Saved entries
import Summits.NavierStokesRegularity.TurbBounds.Certs.N1prime.EvalGrams
import Summits.NavierStokesRegularity.TurbBounds.IntervalLemma
import Summits.NavierStokesRegularity.TurbBounds.IntervalLemmaR
import Summits.NavierStokesRegularity.TurbBounds.Certs.N1prime.EvalBlock02
import Summits.NavierStokesRegularity.TurbBounds.Certs.N1prime.EvalBlock03
import HarnessLib

/-!
# Row N1prime evaluator — COVER part 2/30: interval 2 = [1/4, 1/2] (tangent), blocks 2, 3
(cell `pub-turb` / `turb-bounds`, v2 item RB-N1′-in-Lean per HOME/pub-turb-cert/RB-LEAN-V2-DESIGN.md §1; producer of THIS FILE pub-turb-cert = prover-pub-turb-cert-g7-0 (t12_evaluator_rb.py, the P > 0 extension of pub-turb-sos's t12_evaluator.py); row and source container by pub-turb-cert: `HOME/pub-turb-cert/certs/N1prime-canary-ra1e4-allk/rbcert.json`, rbcert/0, sha256 `5daad8d71401bf8a…`; CERTIFIED.md row RB-N1′: Ra = 10000, ALL horizontal periods / lattices, `Nu ≤ 871753553815459157/273640575184404480` (outward decimal 3.1857613).)

HONEST FRAMING: rigorous bounds for the stated PDE and boundary conditions; no claim about physical turbulence beyond the bound.
FILE LAYOUT of the row-N1prime evaluator (one namespace `Summit.NavierStokesRegularity.TurbBounds.Certs.N1prime.Evaluator` reopened across the files, every file ≤ 400 lines; the layout of the tree's `Certs/N0` (lemma R-I′ rows) and `Certs/P2R4` (per-interval COVER files) evaluators): `EvalData1…7.lean` (§1–2: constants and the 14 piece matrices — DATA) → `EvalRule.lean` (§3: the rule `Mel`, its pencil forms, the real pencil `MelR` and the block-to-pencil transfer) → `EvalGramB.lean` + `EvalGrams.lean` (§4: `Bcoef ⪰ 0` by a streaming integer Gram certificate, `Acoef ⪰ 0` diagonal, `TT ⪰ 0` Gram) → `EvalBlock01…59.lean` (§5: one file per block, the evaluator identity `eval_j : B0jj.A = den_j • Mel ε_j u_j v_j` against the landed block module, via the LIST identity `B0jj.A_rows = EvalRows.lincomb (psOf …)` — `TurbBounds/EvalRows.lean`) → `Cover01…Cover30.lean` (§6: per cover interval, the interval theorem `interval_i`) → `Evaluator.lean` (§8: **`certificate`**; `cutoff` is in EvalData1 — the full statement of what is and is NOT kernel-checked is in THAT file's header); generic interval lemmas in `TurbBounds/IntervalLemma.lean` + `IntervalLemmaR.lean` (in the tree).
-/

set_option linter.style.longLine false
set_option linter.style.setOption false
set_option linter.unusedSimpArgs false
set_option maxRecDepth 100000

namespace Summit.NavierStokesRegularity.TurbBounds.Certs.N1prime.Evaluator

open Literature.Computation.Certificates Matrix

/-! ## 6. Interval theorem 2 -/

/-- **Interval 2** `[1/4, 1/2]` (tangent pair: blocks 2 (`ε2`, tan-left), 3 (`ε3`, tan-right); `Kt = 1/2`; lemma R-I′): for every real `K` in it there is a Young
weight `ε > 0` at which the rule is PSD at `(1/K, K)` with both tail scalars `≥ 0`. -/
theorem interval_2 : ∀ K : ℝ, ((1 : ℝ) / 4) ≤ K → K ≤ ((1 : ℝ) / 2) → ∃ ε : ℝ, 0 < ε ∧ (MelR ε (1 / K) K : Matrix (Fin 62) (Fin 62) ℝ).PosSemidef ∧
      0 ≤ 16 * (1 / K) * (a0 : ℝ) - (T : ℝ) * ε * (lamW : ℝ) ∧ 0 ≤ 4 * (s : ℝ) - (T : ℝ) * (lamT : ℝ) / ε := by
  have h1 := MelR_posSemidef_of_eval den2_pos eval2 B002.posSemidef (ε' := (ε2 : ℝ))
    (u' := (2 * ((1 : ℝ) / 2) - ((1 : ℝ) / 4)) / ((1 : ℝ) / 2) ^ 2) (v' := ((1 : ℝ) / 4)) rfl (by norm_num [u2]) (by norm_num [v2])
  have h2 := MelR_posSemidef_of_eval den3_pos eval3 B003.posSemidef (ε' := (ε3 : ℝ))
    (u' := 1 / ((1 : ℝ) / 2)) (v' := ((1 : ℝ) / 2)) rfl (by norm_num [u3]) (by norm_num [v3])
  rw [MelR_eq5] at h1 h2
  intro K hK hK'
  obtain ⟨ε, hε, hP, hW, hT⟩ := pencil_on_interval_tangent_mixed (Mb.map (Rat.cast : ℚ → ℝ)) (Acoef.map (Rat.cast : ℚ → ℝ))
    (Bcoef.map (Rat.cast : ℚ → ℝ)) (TW.map (Rat.cast : ℚ → ℝ)) (TT.map (Rat.cast : ℚ → ℝ)) Acoef_posSemidef TT_posSemidef
    (T := (T : ℝ)) (a := (a0 : ℝ)) (s := (s : ℝ)) (lW := (lamW : ℝ)) (lT := (lamT : ℝ))
    (by norm_num [T]) (by norm_num [a0, s, Ra]) (by norm_num [T, lamT])
    (by norm_num : (0 : ℝ) < ((1 : ℝ) / 4)) (by norm_num : (((1 : ℝ) / 4) : ℝ) ≤ ((1 : ℝ) / 2)) (by norm_num [ε2] : (0 : ℝ) < (ε2 : ℝ)) (by norm_num [ε3] : (0 : ℝ) < (ε3 : ℝ))
    h1 h2 (by norm_num [a0, s, Ra, T, ε2, lamW]) (by norm_num [a0, s, Ra, T, ε3, lamW]) (by norm_num [a0, s, Ra, T, ε2, lamT]) (by norm_num [a0, s, Ra, T, ε3, lamT])
    K hK hK'
  exact ⟨ε, hε, by rw [MelR_eq5]; exact hP, hW, hT⟩

end Summit.NavierStokesRegularity.TurbBounds.Certs.N1prime.Evaluator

| TASK ITEM |
Count the lines in the records above that contain the word "false", and give only that number.

| FINAL ANSWER |
3